Der Luzerner Stadtrat will den Verein «Gruppo Boccofilo Pro Ticino» nach 90 Jahren aus seinem Vereinslokal werfen (zentralplus berichtete). Die Stadt ist die Vermieterin des Lokals zwischen Freigleis und Eichwäldli und hat Eigenbedarf angemeldet. Rettung kündete sich an – zumindest eilten Politiker zu Hilfe. In einem breit abgestützten Postulat forderten sie den Luzerner Stadtrat auf, das Mietverhältnis mit dem Verein zu verlängern (zentralplus berichtete). Die Postulanten verlangten weiter, dass der Stadtrat auf die Inanspruchnahme der Parzelle verzichtet.

Der Grosse Stadtrat hat an seiner heutigen Sitzung das Postulat für dringlich erklärt und behandelt. Am Donnerstag flatterte bereits die Stellungnahme des Luzerner Stadtrates in den Posteingang.

Deswegen braucht die Stadt die Räume

Die Stadt will bekanntlich in den Räumen einen Teil des Strasseninspektorats einquartieren. Im Vereinslokal soll unter anderem die Einstellhalle für Fahrzeuge entstehen. Der Stadtrat erklärt in seiner dreiseitigen Stellungnahme, warum die Räume am Schäferweg 6 dafür geeignet seien.
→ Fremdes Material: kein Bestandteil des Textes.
import Summits.QuantumAdvantage.QuantumAdvantage.Theorems.InversionDialLaw

/-!
# InversionDial (part J, B-ladder + depth split + pieces) — `¬B_{c+1}` ∀ c, `B_{n/3}`, `B_{√n}`, `B_{⌊n^{1/(a+1)}⌋}` THEOREMS; `closes_inv`

Tree twin of node «InversionDial» (decomp-qadv · lens-3 · g13) §5–§7 (cut verbatim; namespace `Theorems.InversionDial`).  §5a: the
constant-index separator `sepC` (`sepC_encode`, `acRealOver_sepC`: depth `2c+5`, size `CP c`), ★★★ `not_constInvHard : ∀ c, ¬ ConstInvHard c`,
(the node's `constNilRung_iff_again` — g12's `constNilRung_iff` re-derived from the law — is omitted in this tree copy: same statement as the landed `CouplingDial.constNilRung_iff`, dedup); §5b: `MOD₃` planted as a padded unipotent inversion `upad w t`
(`unipotent_QQ`, `unipotent_upad`, `sol_upad`, `isLit_L_upad`, `isProj_encode_upad`, `length_encode_upad_le`, `upad_mem_yes/no`),
★★★ `invHard_of_schedule`, ★★ `invHard_third`, `invHard_sqrt`, `invHard_root`; §5c (the node's `nilRung_sqrt_again` likewise omitted = landed `CouplingDial.nilRung_sqrt`); §6 the depth split `ACdMod`,
`InvHardAt k d`, ★★ `invHard_iff_forall_depth`, `invHardAt_anti`, `logInvHard_iff_forall_depth`; §7 the pieces `InvLift := LogInvHard → T`
[residual], `CoInvLift`, `invLift_iff_nilLift`, `coInvLift_iff`, `rungANonuniform_iff_lifts` (`T ⟺ InvLift ∧ CoInvLift`),
`rungANonuniform_of_invPieces`, ★★★ `closes_inv : NearExactIsExact → SignedExactSliceIsLift → LogInvHard → InvLift → LiftA → AnfEquiv →
QuantumAdvantage` BY NAME, `closes_inv'`, `inversionDial_summary`.
No sorry · no instances / notation / native_decide · linter switch dupNamespace only.
-/

set_option linter.dupNamespace false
Zwei der Standorte des Strasseninspektorats im Stadtteil Süd würden nicht mehr den heutigen Anforderungen genügen. Am Betriebsstandort Eichwald befindet sich eines der drei Fahrzeugdepots. Dieses wurde 2014 als Provisorium erstellt und ist mit 14 Fahrzeugen voll belegt. Ein Ausbau sei gemäss Stadtrat nicht möglich. Zudem gebe es keinen frostsicheren Ort, wo man die Elektrofahrzeuge aufladen kann – und der sei nötig, weil die Stadt zunehmend auf diese umsteigen will.
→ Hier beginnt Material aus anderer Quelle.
import Summits.NavierStokesRegularity.FunctionalMining.TopEigDanskin
import HarnessLib

/-!
# FunctionalMining — Jensen's inequality for the top Rayleigh value; constant top vectors survive averaging

Search for candidate a priori estimates; no regularity claim. Cell `pub-nsfunc`, prove seat
(gen 21). Kernel form of the no-go seat's kernel candidate K-a (`NoGo/STAGING.md`; the Jensen step of
F1 PART I Proposition 4 / (4′) "constant selections survive mollification", pen, countersigned in the
cell — not a cited fact), in the abstract form that covers every mollification: for a weight `w ≥ 0`
on a measure space and an integrable tensor field `F : Y → ℝ^{d×d}`,

* `TopEig.apply_integral_coord`, `TopEig.quad_integral` — coordinates and the Rayleigh form pass
  under the Bochner integral: `eᵀ(∫ G)e = ∫ eᵀG e`;
* **`TopEig.lam_integral_smul_le`** (Jensen) — `λ(∫ w F) ≤ ∫ w · λ∘F` (`λ` is a supremum of linear
  forms);
* **`TopEig.lam_integral_smul_eq_of_const_top`**, `TopEig.mem_topEigSet_integral_smul` (Prop. 4′) — if
  ONE constant unit vector `e` is a top vector of `F(y)` for a.e. `y` with `w(y) ≠ 0`, then `e` is a top
  vector of the average and Jensen is an equality: `λ(∫ w F) = ∫ w · λ∘F = eᵀ(∫ w F)e`.

On the torus with `w = ρ_ε(x − ·)` (`ρ_ε ≥ 0`, `∫ρ_ε = 1`) and `F = S(v)`: `λ₁(S_ε(x)) ≤ (ρ_ε * λ₁)(x)`,
with equality and `e ∈ E₁(S_ε(x))` whenever `e ∈ E₁(S(y))` on the `ε`-ball around `x` — wells and
`[0,1]`-profile twin walls stay free under mollification (F1 PART I §2, Examples (i)–(ii)). The
identification `S(ρ_ε * v) = ρ_ε * S(v)` (derivatives commute with convolution) is not part of this
file. [ours; folklore convex analysis]
-/

noncomputable section

open MeasureTheory Set

namespace Summit.NavierStokesRegularity.FunctionalMining

namespace TopEig

variable {d : Type*} [Fintype d] [DecidableEq d] [Nonempty d]
variable {Y : Type*} [MeasurableSpace Y] {μ : Measure Y}

/-! ## 1. Coordinates and the Rayleigh form under the integral -/

omit [DecidableEq d] [Nonempty d] in
/-- Coordinates pass under the Bochner integral in `ℝ^{d×d}`. [folklore] -/
theorem apply_integral_coord {G : Y → EuclideanSpace ℝ (d × d)} (hG : Integrable G μ) (p : d × d) :
    (∫ y, G y ∂μ) p = ∫ y, G y p ∂μ := by
  have h := (EuclideanSpace.proj p : EuclideanSpace ℝ (d × d) →L[ℝ] ℝ).integral_comp_comm hG
  exact h.symm

omit [DecidableEq d] [Nonempty d] in
/-- Coordinates of an integrable tensor field are integrable. [folklore] -/
theorem integrable_coord {G : Y → EuclideanSpace ℝ (d × d)} (hG : Integrable G μ) (p : d × d) :
    Integrable (fun y => G y p) μ :=
  (EuclideanSpace.proj p : EuclideanSpace ℝ (d × d) →L[ℝ] ℝ).integrable_comp hG

omit [DecidableEq d] [Nonempty d] in
/-- The Rayleigh form of a fixed vector is integrable along an integrable tensor field. [folklore] -/
theorem integrable_quad {G : Y → EuclideanSpace ℝ (d × d)} (hG : Integrable G μ) (e : d → ℝ) :
    Integrable (fun y => quad (G y) e) μ := by
  unfold quad
  refine integrable_finsetSum _ fun i _ => integrable_finsetSum _ fun j _ => ?_
  exact ((integrable_coord hG (i, j)).const_mul (e i)).mul_const (e j)

omit [DecidableEq d] [Nonempty d] in
/-- **The Rayleigh form passes under the integral**: `eᵀ(∫ G)e = ∫ eᵀG(y)e`. [folklore] -/
theorem quad_integral {G : Y → EuclideanSpace ℝ (d × d)} (hG : Integrable G μ) (e : d → ℝ) :
    quad (∫ y, G y ∂μ) e = ∫ y, quad (G y) e ∂μ := by
  unfold quad
  rw [integral_finsetSum _ fun i _ => integrable_finsetSum _ fun j _ =>
    ((integrable_coord hG (i, j)).const_mul (e i)).mul_const (e j)]
  refine Finset.sum_congr rfl fun i _ => ?_
  rw [integral_finsetSum _ fun j _ => ((integrable_coord hG (i, j)).const_mul (e i)).mul_const (e j)]
  refine Finset.sum_congr rfl fun j _ => ?_
  rw [integral_mul_const, integral_const_mul, apply_integral_coord hG]

/-! ## 2. Jensen's inequality for `λ` -/

omit [DecidableEq d] [Nonempty d] in
/-- Pointwise: `w · eᵀFe ≤ w · λ(F)` for `w ≥ 0` and unit `e`. [folklore] -/
theorem mul_quad_le_mul_lam {w : ℝ} (hw : 0 ≤ w) (F : EuclideanSpace ℝ (d × d)) {e : d → ℝ}
    (he : e ∈ unitSphere d) : w * quad F e ≤ w * lam F :=
  mul_le_mul_of_nonneg_left (quad_le_lam F he) hw

/-- **Jensen's inequality for the top Rayleigh value.** For a weight `w ≥ 0` and a tensor field `F`
with `w F` and `w · λ∘F` integrable: `λ(∫ w F) ≤ ∫ w · λ∘F`. [folklore; F1 PART I Prop. 4′, Jensen step] -/
theorem lam_integral_smul_le {w : Y → ℝ} {F : Y → EuclideanSpace ℝ (d × d)} (hw : ∀ y, 0 ≤ w y)
    (hint : Integrable (fun y => w y • F y) μ) (hlam : Integrable (fun y => w y * lam (F y)) μ) :
    lam (∫ y, w y • F y ∂μ) ≤ ∫ y, w y * lam (F y) ∂μ := by
  refine lam_le fun e he => ?_
  rw [quad_integral hint]
  refine integral_mono (integrable_quad hint e) hlam fun y => ?_
  show quad (w y • F y) e ≤ w y * lam (F y)
  rw [quad_smul]
  exact mul_quad_le_mul_lam (hw y) (F y) he

/-! ## 3. Constant top vectors survive averaging (Prop. 4′) -/

omit [DecidableEq d] [Nonempty d] in
/-- If a fixed unit vector `e` is a top vector of `F(y)` for a.e. `y` with `w(y) ≠ 0`, then
`eᵀ(∫ w F)e = ∫ w · λ∘F`. [folklore; F1 PART I Prop. 4′] -/
theorem quad_integral_smul_eq_of_const_top {w : Y → ℝ} {F : Y → EuclideanSpace ℝ (d × d)} {e : d → ℝ}
    (hint : Integrable (fun y => w y • F y) μ) (he : ∀ᵐ y ∂μ, w y ≠ 0 → e ∈ topEigSet (F y)) :
    quad (∫ y, w y • F y ∂μ) e = ∫ y, w y * lam (F y) ∂μ := by
  rw [quad_integral hint]
  refine integral_congr_ae ?_
  filter_upwards [he] with y hy
  show quad (w y • F y) e = w y * lam (F y)
  rw [quad_smul]
  by_cases hw : w y = 0
  · rw [hw, zero_mul, zero_mul]
  · rw [(hy hw).2]

/-- **Constant top vectors survive averaging (F1 PART I Prop. 4′).** If `w ≥ 0`, `w F` and `w · λ∘F`
are integrable, and ONE fixed unit vector `e` is a top vector of `F(y)` for a.e. `y` with `w(y) ≠ 0`, then
Jensen is an equality: `λ(∫ w F) = ∫ w · λ∘F`. [folklore; F1 PART I Prop. 4′] -/
theorem lam_integral_smul_eq_of_const_top {w : Y → ℝ} {F : Y → EuclideanSpace ℝ (d × d)} {e : d → ℝ}
    (he0 : e ∈ unitSphere d) (hw : ∀ y, 0 ≤ w y) (hint : Integrable (fun y => w y • F y) μ)
    (hlam : Integrable (fun y => w y * lam (F y)) μ)
    (he : ∀ᵐ y ∂μ, w y ≠ 0 → e ∈ topEigSet (F y)) :
    lam (∫ y, w y • F y ∂μ) = ∫ y, w y * lam (F y) ∂μ := by
  refine le_antisymm (lam_integral_smul_le hw hint hlam) ?_
  rw [← quad_integral_smul_eq_of_const_top hint he]
  exact quad_le_lam _ he0

/-- … and `e` is a top vector of the average: `e ∈ E(∫ w F)`. [folklore; F1 PART I Prop. 4′] -/
theorem mem_topEigSet_integral_smul {w : Y → ℝ} {F : Y → EuclideanSpace ℝ (d × d)} {e : d → ℝ}
    (he0 : e ∈ unitSphere d) (hw : ∀ y, 0 ≤ w y) (hint : Integrable (fun y => w y • F y) μ)
    (hlam : Integrable (fun y => w y * lam (F y)) μ)
    (he : ∀ᵐ y ∂μ, w y ≠ 0 → e ∈ topEigSet (F y)) :
    e ∈ topEigSet (∫ y, w y • F y ∂μ) :=
  ⟨he0, by rw [quad_integral_smul_eq_of_const_top hint he, lam_integral_smul_eq_of_const_top he0 hw hint hlam he]⟩

/-! ## 4. The unweighted form (probability / finite measures) -/

/-- **Jensen, unweighted**: for an integrable tensor field on a probability space,
`λ(∫ F) ≤ ∫ λ∘F`. [folklore] -/
theorem lam_integral_le [IsProbabilityMeasure μ] {F : Y → EuclideanSpace ℝ (d × d)}
    (hint : Integrable F μ) : lam (∫ y, F y ∂μ) ≤ ∫ y, lam (F y) ∂μ := by
  have hlam : Integrable (fun y => lam (F y)) μ := by
    refine Integrable.mono' hint.norm (continuous_lam.comp_aestronglyMeasurable hint.aestronglyMeasurable)
      (ae_of_all _ fun y => ?_)
    rw [Real.norm_eq_abs]
    exact abs_lam_le_norm (F y)
  have h := lam_integral_smul_le (w := fun _ => (1 : ℝ)) (F := F) (μ := μ) (fun _ => zero_le_one)
    (by simpa only [one_smul] using hint) (by simpa only [one_mul] using hlam)
  simpa only [one_smul, one_mul] using h

/-- **Constant top vectors survive averaging, unweighted**: on a probability space, if a fixed unit `e`
is a top vector of `F(y)` for a.e. `y`, then `λ(∫ F) = ∫ λ∘F` and `e ∈ E(∫ F)`. [folklore; F1 PART I
Prop. 4′] -/
theorem lam_integral_eq_of_const_top [IsProbabilityMeasure μ] {F : Y → EuclideanSpace ℝ (d × d)}
    {e : d → ℝ} (he0 : e ∈ unitSphere d) (hint : Integrable F μ)
    (he : ∀ᵐ y ∂μ, e ∈ topEigSet (F y)) :
    lam (∫ y, F y ∂μ) = ∫ y, lam (F y) ∂μ ∧ e ∈ topEigSet (∫ y, F y ∂μ) := by
  have hlam : Integrable (fun y => lam (F y)) μ := by
    refine Integrable.mono' hint.norm (continuous_lam.comp_aestronglyMeasurable hint.aestronglyMeasurable)
      (ae_of_all _ fun y => ?_)
    rw [Real.norm_eq_abs]
    exact abs_lam_le_norm (F y)
  have hint1 : Integrable (fun y => (1 : ℝ) • F y) μ := by simpa only [one_smul] using hint
  have hlam1 : Integrable (fun y => (1 : ℝ) * lam (F y)) μ := by simpa only [one_mul] using hlam
  have he1 : ∀ᵐ y ∂μ, (1 : ℝ) ≠ 0 → e ∈ topEigSet (F y) := by
    filter_upwards [he] with y hy _ using hy
  have h1 := lam_integral_smul_eq_of_const_top he0 (fun _ => zero_le_one) hint1 hlam1 he1
  have h2 := mem_topEigSet_integral_smul he0 (fun _ => zero_le_one) hint1 hlam1 he1
  simp only [one_smul, one_mul] at h1 h2
  exact ⟨h1, h2⟩

/-! ## 5. On the torus: mollified tensor fields -/

section Torus

variable {n : Type*} [Fintype n]

/-- **Jensen under mollification on `T^n`**: for a continuous kernel `ρ ≥ 0` and a continuous tensor
field `S`, `λ(∫ ρ(x − y) S(y) dy) ≤ ∫ ρ(x − y) λ(S(y)) dy` at every `x`. [folklore; F1 PART I Prop. 4′] -/
theorem lam_mollify_le {ρ : UnitAddTorus n → ℝ} {S : UnitAddTorus n → EuclideanSpace ℝ (d × d)}
    (hρ : Continuous ρ) (hρ0 : ∀ z, 0 ≤ ρ z) (hS : Continuous S) (x : UnitAddTorus n) :
    lam (∫ y, ρ (x - y) • S y) ≤ ∫ y, ρ (x - y) * lam (S y) := by
  have hρx : Continuous fun y => ρ (x - y) := hρ.comp (continuous_const.sub continuous_id)
  exact lam_integral_smul_le (fun y => hρ0 _) (hρx.smul hS).integrable_unitAddTorus
    (hρx.mul (continuous_lam.comp hS)).integrable_unitAddTorus

/-- **Constant top vectors survive mollification on `T^n` (F1 PART I Prop. 4′)**: if moreover a fixed
unit vector `e` is a top vector of `S(y)` wherever `ρ(x − y) ≠ 0`, then
`λ(∫ ρ(x − y) S(y) dy) = ∫ ρ(x − y) λ(S(y)) dy` and `e` is a top vector of the mollified tensor at `x`.
[folklore; F1 PART I Prop. 4′] -/
theorem lam_mollify_eq_of_const_top {ρ : UnitAddTorus n → ℝ}
    {S : UnitAddTorus n → EuclideanSpace ℝ (d × d)} {e : d → ℝ} (he0 : e ∈ unitSphere d)
    (hρ : Continuous ρ) (hρ0 : ∀ z, 0 ≤ ρ z) (hS : Continuous S) (x : UnitAddTorus n)
    (he : ∀ y, ρ (x - y) ≠ 0 → e ∈ topEigSet (S y)) :
    lam (∫ y, ρ (x - y) • S y) = ∫ y, ρ (x - y) * lam (S y) ∧
      e ∈ topEigSet (∫ y, ρ (x - y) • S y) := by
  have hρx : Continuous fun y => ρ (x - y) := hρ.comp (continuous_const.sub continuous_id)
  have hint : Integrable (fun y => ρ (x - y) • S y) volume := (hρx.smul hS).integrable_unitAddTorus
  have hlam : Integrable (fun y => ρ (x - y) * lam (S y)) volume :=
    (hρx.mul (continuous_lam.comp hS)).integrable_unitAddTorus
  exact ⟨lam_integral_smul_eq_of_const_top he0 (fun y => hρ0 _) hint hlam (ae_of_all _ he),
    mem_topEigSet_integral_smul he0 (fun y => hρ0 _) hint hlam (ae_of_all _ he)⟩

end Torus

end TopEig

end Summit.NavierStokesRegularity.FunctionalMining

end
Beim Standort Bahnhofparking gebe es keine Sozialräume mit Tageslicht, die Belüftung und die Trennung von Lagerräumen seien «sehr mangelhaft». «Damit sind die arbeitsrechtlichen sowie -hygienischen Vorgaben nicht genügend erfüllt», lautet das Fazit des Stadtrates. Abklärungen hätten ergeben, dass die städtischen Liegenschaften am Schäferweg 6 für Einstellplätze sowie für die Behebung der Mängel an den anderen Standorten geeignet seien.

Stadt will schauen, ob sie Vereinslokal erhalten kann

Der Stadtrat ist bereit, das Postulat teilweise entgegenzunehmen. Er will prüfen, ob zumindest das Vereinslokal erhalten werden kann und ob Mischnutzungen denkbar sind. Deswegen möchte der Stadtrat mit allen Beteiligten eine Diskussion über die Bedeutung des Vereinslokals für das Quartier führen.
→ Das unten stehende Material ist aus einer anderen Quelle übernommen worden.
import Mathlib.MeasureTheory.Integral.Marginal
import Mathlib.MeasureTheory.Integral.Pi
import HarnessLib

/-!
# Window densities of a two-sided stationary Markov chain built from a transfer kernel

Topic `Literature/Probability/LatticeModels`; theorems only (no definitions, no named facts).

This is the finite-dimensional bookkeeping behind the classical construction of one-dimensional
infinite-volume Gibbs states as stationary Markov chains (Georgii 2011, Ch. 10–11, esp. Thm 10.25 /
§11.1 "Markov chains with continuous state space"; Spitzer 1971; for unbounded-spin chains with a
strictly positive Hilbert–Schmidt transfer kernel: Cassandro–Olivieri–Pellegrinotti–Presutti,
Z. Wahrsch. 41 (1978) §2). Data, all on a measurable space `S` with a σ-finite a priori measure
`ν`: a jointly measurable symmetric kernel `k : S → S → ℝ≥0∞`, a one-site weight `w : S → ℝ≥0∞`, an
everywhere-defined eigenfunction `φ : S → ℝ≥0∞` and an eigenvalue `L ∈ (0, ∞)` with
`∫ k(z, y) φ(y) w(y) dν(y) = L φ(z)` for EVERY `z` and `∫ φ² w dν = 1`
(`Literature.Analysis.OperatorTheory.exists_pointwise_eigenfunction_lintegral` produces them for
bounded strictly positive kernels). The law of the chain on the window `{a, …, a+n} ⊆ ℤ` has
density (w.r.t. `ν^{⊗(n+1)}`)

  `D a n σ = φ(σ_a) φ(σ_{a+n}) ∏_{j<n} (k(σ_{a+j}, σ_{a+j+1}) L⁻¹) ∏_{j≤n} w(σ_{a+j})`.

To avoid introducing a definition, `D : ℤ → ℕ → (ℤ → S) → ℝ≥0∞` is a VARIABLE constrained by the
hypothesis `hD : ∀ a n σ, D a n σ = …` (instantiate with the lambda and `fun _ _ _ => rfl`).
All integrals over finitely many coordinates are Mathlib marginal integrals `∫⋯∫⁻_s, f ∂ν`
(`MeasureTheory.lmarginal`) on the full configuration space `ℤ → S`.

* `measurable_D`, `dependsOn_D` — measurability; `D a n` depends only on the window;
* `lmarginal_right_D` / `lmarginal_left_D` — integrating out the site `a+n+1` of `D a (n+1)`
  gives `D a n`; integrating out the site `a` gives `D (a+1) n` (eigen-equation and symmetry);
* `lmarginal_sdiff_D` — **consistency**: for a window inside a larger one, integrating the larger
  density over the extra sites returns the smaller density;
* `lmarginal_D_eq_one` — **normalisation** `∫⋯∫⁻ D a n = 1`;
* `lmarginal_window_reduction` — for `Φ` depending only on the smaller window,
  `∫⋯∫⁻_{big} Φ D_{big} = ∫⋯∫⁻_{small} Φ D_{small}`;
* `lmarginal_eq_of_dependsOn`, `lmarginal_mul_left_of_dependsOn'` — marginal-integral helpers.

[cite: Georgii2011, Thm 10.25 and §11.1]
-/

noncomputable section

open MeasureTheory Set Function Finset
open scoped ENNReal

namespace Literature.Probability.LatticeModels

variable {S : Type*} [MeasurableSpace S] {ν : Measure S}

/-! ### Marginal-integral helpers -/

omit [MeasurableSpace S] in
/-- A function of the configuration depending only on the coordinates in `s` takes the same value
on `updateFinset x s z` and `updateFinset y s z`. [folklore] -/
theorem dependsOn_apply_updateFinset_eq {f : (ℤ → S) → ℝ≥0∞} {s : Finset ℤ}
    (hf : DependsOn f (↑s : Set ℤ)) (x y : ℤ → S) (z : ↥s → S) :
    f (updateFinset x s z) = f (updateFinset y s z) :=
  hf fun i hi => by simp [updateFinset, Finset.mem_coe.1 hi]

/-- A marginal integral over `s` of a function depending only on the coordinates in `s` is a
constant function. [folklore] -/
theorem lmarginal_eq_of_dependsOn {f : (ℤ → S) → ℝ≥0∞} {s : Finset ℤ}
    (hf : DependsOn f (↑s : Set ℤ)) (x y : ℤ → S) :
    (∫⋯∫⁻_s, f ∂fun _ : ℤ => ν) x = (∫⋯∫⁻_s, f ∂fun _ : ℤ => ν) y := by
  unfold lmarginal
  exact lintegral_congr fun z => dependsOn_apply_updateFinset_eq hf x y z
Wie der Stadtrat ausführt, möchte er konkret prüfen, inwieweit das Raumprogramm für das Strasseninspektorat bei Erhalt des Vereinslokals trotzdem umgesetzt und ob und wo allenfalls zusätzliche Räume realisiert werden können.

Mietverhältnis soll nicht verlängert werden

Eine Verlängerung des Mietverhältnisses um mindestens fünf Jahre mit dem Verein «Gruppo Boccofilo Pro Ticino» ohne diese zusätzlichen Abklärungen und einen gänzlichen Verzicht auf Nutzungen im Eigenbedarf lehnt der Stadtrat hingegen ab, wie er ausführt.

Er ist überzeugt, dass die Auflösung des Vertrags mit der «Gruppo Bocciofilo Pro Ticino Lucerna» gerechtfertigt sei. Dies, «da der Verein aufgrund der demografischen Struktur und der geringen Anzahl an aktiven Mitgliedern keine Möglichkeit sieht, diesen langfristig aufrechtzuerhalten».

Der Stadtrat räumt weiter ein, dass die Kommunikation zu den Interessengruppen wie dem Quartierverein «mangelhaft und uneinheitlich» gewesen sei.